Instructions to follow => Exactly the lines starting at the line containing "(Aizenman–Duminil-Copin 2021 (5.3))." and ending at the line containing "All inputs are" are to be written out from the listing below, both included.

=== Available data ===

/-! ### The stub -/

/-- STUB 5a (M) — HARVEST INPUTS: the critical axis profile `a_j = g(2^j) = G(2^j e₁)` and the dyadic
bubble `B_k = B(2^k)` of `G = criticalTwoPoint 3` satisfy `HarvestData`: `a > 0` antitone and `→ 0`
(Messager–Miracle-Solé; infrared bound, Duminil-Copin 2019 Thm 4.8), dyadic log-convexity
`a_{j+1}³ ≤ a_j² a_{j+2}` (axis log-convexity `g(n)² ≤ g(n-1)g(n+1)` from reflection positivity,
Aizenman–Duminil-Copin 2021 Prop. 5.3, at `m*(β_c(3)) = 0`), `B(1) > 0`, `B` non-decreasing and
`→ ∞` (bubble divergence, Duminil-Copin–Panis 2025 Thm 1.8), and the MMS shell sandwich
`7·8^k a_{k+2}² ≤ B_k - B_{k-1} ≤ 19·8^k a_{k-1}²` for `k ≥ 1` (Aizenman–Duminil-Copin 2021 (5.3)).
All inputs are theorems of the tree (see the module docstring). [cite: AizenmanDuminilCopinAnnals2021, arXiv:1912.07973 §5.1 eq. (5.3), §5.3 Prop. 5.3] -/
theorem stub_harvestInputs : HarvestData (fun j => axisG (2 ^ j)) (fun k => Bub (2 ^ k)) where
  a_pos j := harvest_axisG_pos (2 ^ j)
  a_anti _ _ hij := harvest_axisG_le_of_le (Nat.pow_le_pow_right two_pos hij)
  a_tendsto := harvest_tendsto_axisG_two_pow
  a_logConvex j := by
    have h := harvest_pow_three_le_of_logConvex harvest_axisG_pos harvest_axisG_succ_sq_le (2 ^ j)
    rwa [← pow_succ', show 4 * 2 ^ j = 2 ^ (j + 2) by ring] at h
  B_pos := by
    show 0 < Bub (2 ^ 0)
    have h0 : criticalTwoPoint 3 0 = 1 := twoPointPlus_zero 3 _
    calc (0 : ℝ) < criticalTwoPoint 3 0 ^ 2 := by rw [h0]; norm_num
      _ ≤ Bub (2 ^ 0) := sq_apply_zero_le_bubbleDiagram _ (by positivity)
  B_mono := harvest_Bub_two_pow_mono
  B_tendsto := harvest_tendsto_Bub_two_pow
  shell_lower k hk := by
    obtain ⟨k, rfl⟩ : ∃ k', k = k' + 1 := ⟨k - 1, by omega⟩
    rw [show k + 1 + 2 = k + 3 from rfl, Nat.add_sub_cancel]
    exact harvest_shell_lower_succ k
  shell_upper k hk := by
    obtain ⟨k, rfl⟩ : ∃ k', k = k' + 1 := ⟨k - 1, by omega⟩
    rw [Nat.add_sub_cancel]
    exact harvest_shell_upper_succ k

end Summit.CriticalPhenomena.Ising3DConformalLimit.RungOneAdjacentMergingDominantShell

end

===
=== Available data ===

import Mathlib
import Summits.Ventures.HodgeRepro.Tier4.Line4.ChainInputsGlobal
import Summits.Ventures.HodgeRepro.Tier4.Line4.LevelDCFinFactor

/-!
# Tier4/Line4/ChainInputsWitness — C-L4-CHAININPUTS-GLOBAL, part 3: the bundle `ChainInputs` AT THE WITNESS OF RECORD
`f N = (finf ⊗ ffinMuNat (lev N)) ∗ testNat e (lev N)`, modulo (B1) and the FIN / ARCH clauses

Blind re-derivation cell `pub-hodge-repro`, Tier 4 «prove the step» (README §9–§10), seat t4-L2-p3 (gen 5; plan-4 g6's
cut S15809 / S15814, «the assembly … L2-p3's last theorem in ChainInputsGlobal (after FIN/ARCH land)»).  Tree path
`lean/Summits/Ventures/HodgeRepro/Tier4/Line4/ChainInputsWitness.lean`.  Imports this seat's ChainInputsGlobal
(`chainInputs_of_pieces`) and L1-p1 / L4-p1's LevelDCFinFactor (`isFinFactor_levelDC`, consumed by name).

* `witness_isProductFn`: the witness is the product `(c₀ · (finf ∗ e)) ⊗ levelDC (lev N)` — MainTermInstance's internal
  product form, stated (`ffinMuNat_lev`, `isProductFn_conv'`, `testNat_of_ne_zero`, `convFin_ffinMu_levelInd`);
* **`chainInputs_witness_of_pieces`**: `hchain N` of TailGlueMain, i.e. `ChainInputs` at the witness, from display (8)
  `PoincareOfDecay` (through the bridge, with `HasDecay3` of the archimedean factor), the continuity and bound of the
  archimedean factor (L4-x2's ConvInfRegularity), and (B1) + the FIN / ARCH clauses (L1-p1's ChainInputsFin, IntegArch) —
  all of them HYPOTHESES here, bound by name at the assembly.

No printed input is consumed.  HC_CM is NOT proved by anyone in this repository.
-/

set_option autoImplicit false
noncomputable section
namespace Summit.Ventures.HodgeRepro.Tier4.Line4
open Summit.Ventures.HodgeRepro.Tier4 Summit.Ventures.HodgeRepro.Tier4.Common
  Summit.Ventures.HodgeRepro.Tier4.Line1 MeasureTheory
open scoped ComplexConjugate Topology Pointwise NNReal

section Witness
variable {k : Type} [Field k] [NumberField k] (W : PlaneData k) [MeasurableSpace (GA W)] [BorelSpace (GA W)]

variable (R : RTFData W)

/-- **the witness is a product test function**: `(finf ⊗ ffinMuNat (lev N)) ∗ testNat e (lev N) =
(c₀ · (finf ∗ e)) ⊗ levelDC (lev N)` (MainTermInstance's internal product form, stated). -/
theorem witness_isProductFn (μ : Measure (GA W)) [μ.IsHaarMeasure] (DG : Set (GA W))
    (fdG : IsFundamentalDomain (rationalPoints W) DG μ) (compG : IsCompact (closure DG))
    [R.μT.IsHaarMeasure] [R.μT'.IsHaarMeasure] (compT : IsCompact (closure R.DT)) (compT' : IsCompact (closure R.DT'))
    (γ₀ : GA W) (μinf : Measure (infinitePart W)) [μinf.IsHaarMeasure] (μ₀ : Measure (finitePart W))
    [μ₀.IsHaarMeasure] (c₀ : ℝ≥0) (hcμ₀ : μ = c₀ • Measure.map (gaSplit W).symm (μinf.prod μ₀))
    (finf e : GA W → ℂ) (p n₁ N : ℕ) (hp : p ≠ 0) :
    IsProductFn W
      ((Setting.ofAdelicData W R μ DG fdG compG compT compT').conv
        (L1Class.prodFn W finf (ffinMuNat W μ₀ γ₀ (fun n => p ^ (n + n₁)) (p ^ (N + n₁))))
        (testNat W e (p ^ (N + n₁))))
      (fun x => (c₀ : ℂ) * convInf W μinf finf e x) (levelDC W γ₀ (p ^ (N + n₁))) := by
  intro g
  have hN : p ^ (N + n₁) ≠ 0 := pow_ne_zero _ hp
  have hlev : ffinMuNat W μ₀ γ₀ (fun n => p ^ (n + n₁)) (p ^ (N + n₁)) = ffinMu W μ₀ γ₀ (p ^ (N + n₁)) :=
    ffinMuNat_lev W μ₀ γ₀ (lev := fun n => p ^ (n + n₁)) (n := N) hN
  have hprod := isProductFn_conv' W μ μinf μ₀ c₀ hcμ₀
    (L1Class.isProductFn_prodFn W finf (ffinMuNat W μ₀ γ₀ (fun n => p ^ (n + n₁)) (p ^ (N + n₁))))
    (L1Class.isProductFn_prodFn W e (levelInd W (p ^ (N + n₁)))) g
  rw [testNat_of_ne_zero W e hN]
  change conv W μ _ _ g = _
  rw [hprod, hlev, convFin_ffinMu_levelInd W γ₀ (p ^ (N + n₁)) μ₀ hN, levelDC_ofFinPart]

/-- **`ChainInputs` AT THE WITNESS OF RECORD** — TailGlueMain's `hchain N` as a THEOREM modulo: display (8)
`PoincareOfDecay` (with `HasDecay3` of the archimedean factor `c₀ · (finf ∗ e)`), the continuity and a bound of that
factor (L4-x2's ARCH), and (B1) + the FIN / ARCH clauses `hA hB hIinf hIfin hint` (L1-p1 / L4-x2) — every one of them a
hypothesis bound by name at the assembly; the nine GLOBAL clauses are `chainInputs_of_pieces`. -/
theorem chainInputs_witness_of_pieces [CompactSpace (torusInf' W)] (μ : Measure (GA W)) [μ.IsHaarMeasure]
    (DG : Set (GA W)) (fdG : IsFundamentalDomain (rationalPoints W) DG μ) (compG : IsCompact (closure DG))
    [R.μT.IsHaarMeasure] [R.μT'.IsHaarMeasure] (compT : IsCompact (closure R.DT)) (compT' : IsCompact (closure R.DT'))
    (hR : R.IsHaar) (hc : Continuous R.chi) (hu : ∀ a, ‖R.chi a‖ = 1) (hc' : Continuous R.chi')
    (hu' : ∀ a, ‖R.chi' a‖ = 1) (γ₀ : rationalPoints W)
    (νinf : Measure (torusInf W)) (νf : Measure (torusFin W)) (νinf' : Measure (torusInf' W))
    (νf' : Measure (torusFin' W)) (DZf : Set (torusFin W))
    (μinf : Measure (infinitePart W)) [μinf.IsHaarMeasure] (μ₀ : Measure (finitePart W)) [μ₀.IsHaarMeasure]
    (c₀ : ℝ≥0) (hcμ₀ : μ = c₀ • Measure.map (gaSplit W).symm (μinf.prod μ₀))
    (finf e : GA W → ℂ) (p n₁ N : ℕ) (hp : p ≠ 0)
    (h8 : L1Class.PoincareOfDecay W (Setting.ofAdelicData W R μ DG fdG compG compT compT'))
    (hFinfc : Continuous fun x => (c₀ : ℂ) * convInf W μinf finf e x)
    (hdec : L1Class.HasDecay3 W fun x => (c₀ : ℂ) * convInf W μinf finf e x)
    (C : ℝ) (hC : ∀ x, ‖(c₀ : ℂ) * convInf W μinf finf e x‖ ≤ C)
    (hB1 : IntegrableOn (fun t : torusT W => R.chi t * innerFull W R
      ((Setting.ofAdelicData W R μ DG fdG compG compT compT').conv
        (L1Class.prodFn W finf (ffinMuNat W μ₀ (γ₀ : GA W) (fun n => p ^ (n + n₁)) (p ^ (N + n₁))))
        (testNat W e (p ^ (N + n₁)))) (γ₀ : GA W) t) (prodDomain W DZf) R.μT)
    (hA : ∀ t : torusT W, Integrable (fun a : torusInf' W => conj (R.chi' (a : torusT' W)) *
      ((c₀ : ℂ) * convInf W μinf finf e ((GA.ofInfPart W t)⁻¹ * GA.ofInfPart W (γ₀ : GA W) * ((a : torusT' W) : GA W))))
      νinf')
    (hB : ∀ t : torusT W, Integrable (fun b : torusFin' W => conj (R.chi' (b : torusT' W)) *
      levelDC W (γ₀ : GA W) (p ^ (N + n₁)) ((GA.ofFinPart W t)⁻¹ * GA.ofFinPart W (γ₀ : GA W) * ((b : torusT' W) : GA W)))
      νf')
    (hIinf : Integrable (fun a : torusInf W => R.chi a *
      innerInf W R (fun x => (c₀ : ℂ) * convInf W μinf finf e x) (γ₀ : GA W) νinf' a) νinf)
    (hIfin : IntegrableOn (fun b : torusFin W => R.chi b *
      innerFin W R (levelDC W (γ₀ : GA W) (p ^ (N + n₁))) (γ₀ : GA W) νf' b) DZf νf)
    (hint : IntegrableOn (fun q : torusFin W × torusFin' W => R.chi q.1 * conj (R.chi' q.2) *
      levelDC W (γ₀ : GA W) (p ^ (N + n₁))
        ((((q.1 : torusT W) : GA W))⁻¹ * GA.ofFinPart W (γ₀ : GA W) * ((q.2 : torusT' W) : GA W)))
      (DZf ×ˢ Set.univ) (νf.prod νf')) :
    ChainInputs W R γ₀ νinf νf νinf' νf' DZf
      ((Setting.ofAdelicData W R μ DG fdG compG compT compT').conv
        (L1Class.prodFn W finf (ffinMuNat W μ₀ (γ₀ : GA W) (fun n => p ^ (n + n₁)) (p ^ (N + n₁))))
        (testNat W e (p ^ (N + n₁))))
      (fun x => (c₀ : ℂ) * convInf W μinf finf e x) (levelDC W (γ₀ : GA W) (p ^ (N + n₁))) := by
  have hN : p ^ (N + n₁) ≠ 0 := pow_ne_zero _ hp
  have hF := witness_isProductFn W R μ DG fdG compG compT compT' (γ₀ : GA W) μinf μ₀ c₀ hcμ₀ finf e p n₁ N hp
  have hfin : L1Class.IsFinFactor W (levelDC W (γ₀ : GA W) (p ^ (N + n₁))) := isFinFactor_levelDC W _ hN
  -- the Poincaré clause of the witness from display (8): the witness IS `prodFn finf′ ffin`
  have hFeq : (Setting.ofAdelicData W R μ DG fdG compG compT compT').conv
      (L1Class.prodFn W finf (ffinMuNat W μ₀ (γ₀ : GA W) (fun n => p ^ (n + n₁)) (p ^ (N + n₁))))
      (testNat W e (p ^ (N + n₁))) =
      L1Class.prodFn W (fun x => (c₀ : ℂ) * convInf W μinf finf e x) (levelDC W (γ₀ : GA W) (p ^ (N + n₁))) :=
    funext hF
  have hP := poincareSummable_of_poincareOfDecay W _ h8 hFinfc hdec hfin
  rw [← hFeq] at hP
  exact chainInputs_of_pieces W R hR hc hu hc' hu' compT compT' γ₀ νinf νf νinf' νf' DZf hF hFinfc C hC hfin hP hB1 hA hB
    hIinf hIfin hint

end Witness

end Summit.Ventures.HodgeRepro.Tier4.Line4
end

===

Output for this task =>
`7·8^k a_{k+2}² ≤ B_k - B_{k-1} ≤ 19·8^k a_{k-1}²` for `k ≥ 1` (Aizenman–Duminil-Copin 2021 (5.3)).
All inputs are theorems of the tree (see the module docstring). [cite: AizenmanDuminilCopinAnnals2021, arXiv:1912.07973 §5.1 eq. (5.3), §5.3 Prop. 5.3] -/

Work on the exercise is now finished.